• [WHAT THE EXERCISE ASKS] Two lines in the listing below mark the span: one contains "token of :418" and one contains "literal t₀, 2-free)". Reproduce both of them and everything between, exactly.

⟨

/-
Copyright (c) 2026 the pub-hodgecm-mathlib formalisation cell (harness21).  Prover seat hodgecm-mathlib-LH4-p14 (g4): Track A «(D-RAM) FOUR-FRAME» squad of crux H413, unit U2H (ii-H),
(ρ2b′-X) payer of record (heir) — THE HEAD-OF-ORGANS IN HYPOTHESIS FORM: `hOrgNV`'s clause at one place from TWO organ sockets — the ANISOTROPIC LITERAL (O-Lit brick 2) and the
SIGNED CENSUS of a literal pair (O-Glue ∘ O-Cone ∘ T5 ∘ T5s ∘ O-Hside ∘ O-Sign) — everything else discharged from ★ (payer MAP v1 104f31d9 seams S0, S1, S3-th, S4-frame), 2026-09-04.
-/
import Summits.HodgeConjecture.HodgeConjecture.Theorems.F0P3cDyRamFixedPointCensusTypeTwoPrelude     -- ★ p857439 (this seat): S0 `natCard_quot_eq_card_residueField`, S1 `eq_of_valued_eq_toPlace_uniformizer_pow`; brings every token of :418
import Literature.NumberTheory.Rogawski1990.TypeTwoRamifiedFrameLiteral                          -- ★ p847566∕… (F0P3a-p03): `exists_isLocalNormPair_coe_eq_of_frame`, `finKappaAt_eq_hilbertSymbol_of_coe_eq_of_frame` (the frame literal t₀, 2-free)
import Literature.NumberTheory.Rogawski1990.FinExplicitTransferFactorTokensScalarAnyPlace         -- ★ p856257: `tokens_anyPlace_of_isLocalGRegular` (depth token m and symmetrised discriminant β EXIST near 1, any residue characteristic)
import Literature.NumberTheory.Automorphic.UnitaryGroupFormCongrFinSum                          -- ★ `formCongr_one_eq`
import HarnessLib
import Literature.Computability.AlgebraicComplexity.AlperBogartVelascoBoxFour
import HarnessLib

/-!
# Route `SymPencil` — `7`-dimensional linear subspaces of `Sing Z(per_4)`, V: small rows force a
# detecting pair of columns
# (`--supports` stmt-ValiantsHypothesis-5674 `SdcSuperquadratic`; towards the sizes `m = 21, 22`)

**Theorem** (`false_of_small_rows`).  Let `W` be a `7`-dimensional space of `4 × 4` matrices
(characteristic `0`) on which all `3 × 3` minor-permanents vanish, all of whose ROWS span spaces
`Y_l = row_l(W)` of dimension `≤ 2`.  Then some pair of COLUMNS detects `W` (an `x ∈ W` with those
two columns zero vanishes).  Stated as: "rows `≤ 2`-dimensional and no detecting column pair" is
contradictory.

Proof.  For a pair of rows `{p, q}` with complement `{r, s}` let `K_{pq} = {x ∈ W : rows p, q zero}`;
`dim K_{pq} ≥ 7 - 2 - 2 = 3`, and `K_{pq}` has non-zero elements `x_u, x_v` supported in row `r`,
resp. `s` alone.  The cubic on rows `(r, s, p)` of `y ± x` (`x ∈ K_{pq}`, `y ∈ W`) gives
`T_c(row_r x, row_s x, w) = 0` for all `w ∈ Y_p + Y_q`.  If `dim (Y_p + Y_q) ≥ 3`, the key step of
ABV BoxFour makes every pairing of `(row_r x, row_s x)` vanish; polarising with `x_u, x_v`
(`finrank_le_one_of_pairings`) gives `dim row_s(K_{pq}) ≤ 1`, `dim row_r(K_{pq}) ≤ 1`, so
`dim K_{pq} ≤ 2` — contradiction.  Hence `dim (Y_p + Y_q) ≤ 2` for all pairs; three rows have
`dim Y = 2` (`Σ dim Y_l ≥ 7`), so all `Y_l` lie in one plane `P ⊆ K⁴`; two coordinates `k ≠ k'`
separate `P`, and then the columns `k, k'` detect `W`. [folklore]
-/

noncomputable section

⟩

• [ANSWER BOX]
import Summits.HodgeConjecture.HodgeConjecture.Theorems.F0P3cDyRamFixedPointCensusTypeTwoPrelude     -- ★ p857439 (this seat): S0 `natCard_quot_eq_card_residueField`, S1 `eq_of_valued_eq_toPlace_uniformizer_pow`; brings every token of :418
import Literature.NumberTheory.Rogawski1990.TypeTwoRamifiedFrameLiteral                          -- ★ p847566∕… (F0P3a-p03): `exists_isLocalNormPair_coe_eq_of_frame`, `finKappaAt_eq_hilbertSymbol_of_coe_eq_of_frame` (the frame literal t₀, 2-free)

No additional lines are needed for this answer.